▶ **Data in this exercise**:

import Summits.Ventures.QEC.CircuitDistance.ETowerIdent345X
import Summits.Ventures.QEC.CircuitDistance.ETowerTopJ
import HarnessLib

/-!
# #345 E-fold tower (`[[144,12,12]]` under CNOT order #345, W = 10, node J), sector X: SOUNDNESS OF THE K-FILE CONTINUATIONS
# `ktop / nodeC / nodeB / nodeA` and of the WINDOW scheme (cell `qec`, experiment CDX; seat qec-cdx-type-2 g1; the #345 twin of
# type-1's `ETowerNodesX`, STEP2-ASSEMBLY-SPEC §B6/§B7)

Over eng-1's landed `ETowerK345X` (shapes: `ktop = ktopG …` by `rfl`; `nodeC = nodeGdJ …` — the guarded short-cut over the SLIM node
`nodeJ`, `ETowerTopJ` (crit-1 g3 reference e2af8899ce1f651d); `nodeB / nodeA = nodeJ …`, soundness `ETowerLeverJSound.nodeJ_sound`)
and the identities of `ETowerIdent345X`: the nested predicates `QT` (top), `NC`, `NB` (W = 10) and the facts the composed tower
`kc_of_tower` consumes — `hktop345`, `hkC345` (given the 13 low-weight classes `W3C` certified: `hW3`), `hkB345`, `hkA345`, the closures
`hNC345 / hNB345`, and `hW3_of_wins345`: the 13 × 8 window facts (eng-1's `ETowerWin345X*`:
`nodeCW (W3L.getD k []) (W3WIN3.getD j (0,0)) = true`) give `hW3` (cover / bounds / `W3C = W3L.map Fold.maskOf` decided here; the last
window `(89,177)` also covers the 176 outside slots of the four-element words).  No `native_decide`; nothing here asserts a value of `d_circ`.
-/

set_option maxRecDepth 100000
set_option exponentiation.threshold 1024

namespace Summit.Ventures.QEC.CircuitDistance.ETower.Sec345X

open Summit.Ventures.QEC.Census Summit.Ventures.QEC.Census.Fold Summit.Ventures.QEC.CircuitDistance.ETower K2

/-! ## The nested predicates (W = 10) -/

/-- TOP predicate of the #345 X tower: kernel word ⇒ all logical parities (`d345X.lg`) vanish, or an anchored translate is in `TOPS`. -/
def QT : ℕ → Prop := QTop 12 6 5 col0 lgR TOPS
/-- level-C fibre property of a 180-slot word of `E₁(#345)`, weight budget 10. -/
def NC : ℕ → Prop := GoodFibK GC 5 col0 10 QT
/-- level-B fibre property of a 90-slot word of `E₂(#345)`, weight budget 10. -/
def NB : ℕ → Prop := GoodFibK GB 5 col1 10 NC

/-- `QT` is closed under un-translating. -/
theorem hQT345 : ∀ da db u, Sec345X.QT (transWK Sec345X.GC.l Sec345X.GC.m 5 da db u) → Sec345X.QT u := hQT TOPS
/-- `NC` is closed under un-translating (small torus of C = big torus of B). -/
theorem hNC345 : ∀ da db v, Sec345X.NC (transWK Sec345X.GB.l Sec345X.GB.m 5 da db v) → Sec345X.NC v :=
  fun da db v h => goodFibK_transWK_closed (G := GC) SecZ.shapeC SecZ.okC hK0 hQT345 da db v h
/-- `NB` is closed under un-translating. -/
theorem hNB345 : ∀ da db v, Sec345X.NB (transWK Sec345X.GA.l Sec345X.GA.m 5 da db v) → Sec345X.NB v :=
  fun da db v h => goodFibK_transWK_closed (G := GB) SecZ.shapeB SecZ.okB hK1 hNC345 da db v h

/-! ## The logical table of the K file is the record's (true by construction of `d345X.lg`; decided, pointwise form) -/

/-- KERNEL: the tower's `TLG` = the record `lg` (`d345X`) on all `nK GC 5 = 360` slots. -/
theorem hTLG345 : ∀ J, J < nK Sec345X.GC 5 → tab Sec345X.TLG 12 J = Sec345X.lgR J := by decide +kernel

/-! ## Soundness of the continuations -/

/-- **`ktop` soundness** (#345 X). -/
theorem hktop345 : ∀ S, (∀ J ∈ S, J < nK Sec345X.GC 5) → S.length = popc (nK Sec345X.GC 5) (Fold.maskOf S) → Sec345X.ktop S = true → Sec345X.QT (Fold.maskOf S) := by
  intro S hS _ h
  change ktopG 12 6 (fun j => tab TLG 12 j) md0 TOPS S = true at h
  exact ktopG_sound (nb := 5) (syn := col0) hTLG345 hS h

/-- **`nodeC` soundness** (guarded short-cut over `nodeJ`), given the 13 low-weight classes certified. -/
theorem hkC345 (hW3 : ∀ r ∈ Sec345X.W3C, Sec345X.NC r) : ∀ S, (∀ j ∈ S, j < nsK Sec345X.GC 5) → Sec345X.nodeC S = true → Sec345X.NC (Fold.maskOf S) := by
  intro S hS h
  change nodeGdJ GC 180 (tab TFC 72) (tab TPC 72) 10 ktop (fun S => decide (S.length ≤ 4)) md0 W3C S = true at h
  exact nodeGdJ_sound (G := GC) SecZ.shapeC SecZ.okC hK0 hMC hMpC hQT345 hktop345 hW3 hS h

/-- **`nodeB` soundness** (slim node `nodeJ`). -/
theorem hkB345 (hW3 : ∀ r ∈ Sec345X.W3C, Sec345X.NC r) : ∀ S, (∀ j ∈ S, j < nsK Sec345X.GB 5) → Sec345X.nodeB S = true → Sec345X.NB (Fold.maskOf S) := by
  intro S hS h
  exact nodeJ_sound (G := GB) SecZ.shapeB SecZ.okB (hK1 GB.gen.1 GB.gen.2) hMB hMpB (hNC345 GB.gen.1 GB.gen.2)
    (fun S' hS' _ h' => hkC345 hW3 S' hS' h') hS h

/-- **`nodeA` soundness** (slim node `nodeJ`). -/
theorem hkA345 (hW3 : ∀ r ∈ Sec345X.W3C, Sec345X.NC r) : ∀ S, (∀ j ∈ S, j < nsK Sec345X.GA 5) → Sec345X.nodeA S = true → GoodFibK Sec345X.GA 5 Sec345X.col2 10 Sec345X.NB (Fold.maskOf S) := by
  intro S hS h
  exact nodeJ_sound (G := GA) SecZ.shapeA SecZ.okA (hK2 GA.gen.1 GA.gen.2) hMA hMpA (hNB345 GA.gen.1 GA.gen.2)
    (fun S' hS' _ h' => hkB345 hW3 S' hS' h') hS h

/-! ## The windows give the low-weight classes -/

/-- KERNEL: `W3C` lists exactly the masks of `W3L` (13 words of lengths 3 and 4), the window family `W3WIN3` has a window starting
at 0, and it covers every outside position of every `W3L` word. -/
theorem winCover345 :
    ((Sec345X.W3L.all fun L => (L.all fun j => decide (j < 180)) &&
       (List.range (outsideOf 180 (bitsOf 180 0 (Fold.maskOf L))).length).all fun p =>
         Sec345X.W3WIN3.any fun w => decide (w.1 ≤ p) && decide (p < w.2)) &&
     decide (Sec345X.W3C = Sec345X.W3L.map Fold.maskOf) &&
     decide (∃ w ∈ Sec345X.W3WIN3, w.1 = 0)) = true := by
  decide +kernel

/-- **The 13 × 8 window facts certify the low-weight classes**: `hW3`. -/
theorem hW3_of_wins345 (hwin : ∀ L ∈ Sec345X.W3L, ∀ w ∈ Sec345X.W3WIN3, Sec345X.nodeCW L w = true) : ∀ r ∈ Sec345X.W3C, Sec345X.NC r := by
  have h := winCover345
  rw [Bool.and_eq_true, Bool.and_eq_true, decide_eq_true_eq, decide_eq_true_eq, List.all_eq_true] at h
  obtain ⟨⟨hall, hW3C⟩, hzero⟩ := h
  intro r hr
  rw [hW3C, List.mem_map] at hr
  obtain ⟨L, hL, rfl⟩ := hr
  have hLall := hall L hL
  rw [Bool.and_eq_true, List.all_eq_true, List.all_eq_true] at hLall
  obtain ⟨hbnd, hcov⟩ := hLall
  have hSb : ∀ j ∈ L, j < nsK GC 5 := fun j hj => by
    have := hbnd j hj; rw [decide_eq_true_eq] at this; exact lt_of_lt_of_eq this (by decide)
  refine nodeKW_sound (G := GC) SecZ.okC hMC hMpC (k := ktop) (Q := QT) hktop345 hSb W3WIN3 hzero ?_ ?_
  · intro p hp
    have hp' : p < (outsideOf 180 (bitsOf 180 0 (Fold.maskOf L))).length := by
      have e : nsK GC 5 = 180 := by decide
      rwa [e] at hp
    have := hcov p (List.mem_range.2 hp')
    rw [List.any_eq_true] at this
    obtain ⟨w, hw, hw'⟩ := this
    rw [Bool.and_eq_true, decide_eq_true_eq, decide_eq_true_eq] at hw'
    exact ⟨w, hw, hw'.1, hw'.2⟩
  · intro w hw
    exact hwin L hL w hw

end Summit.Ventures.QEC.CircuitDistance.ETower.Sec345X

▶ **Work task**: Once the line containing "rw [List.any_eq_true] at this" is found in the listing above, set down that line and every line after it, exactly.

▶ **Solution to the exercise**:
    rw [List.any_eq_true] at this
    obtain ⟨w, hw, hw'⟩ := this
    rw [Bool.and_eq_true, decide_eq_true_eq, decide_eq_true_eq] at hw'
    exact ⟨w, hw, hw'.1, hw'.2⟩
  · intro w hw
    exact hwin L hL w hw

end Summit.Ventures.QEC.CircuitDistance.ETower.Sec345X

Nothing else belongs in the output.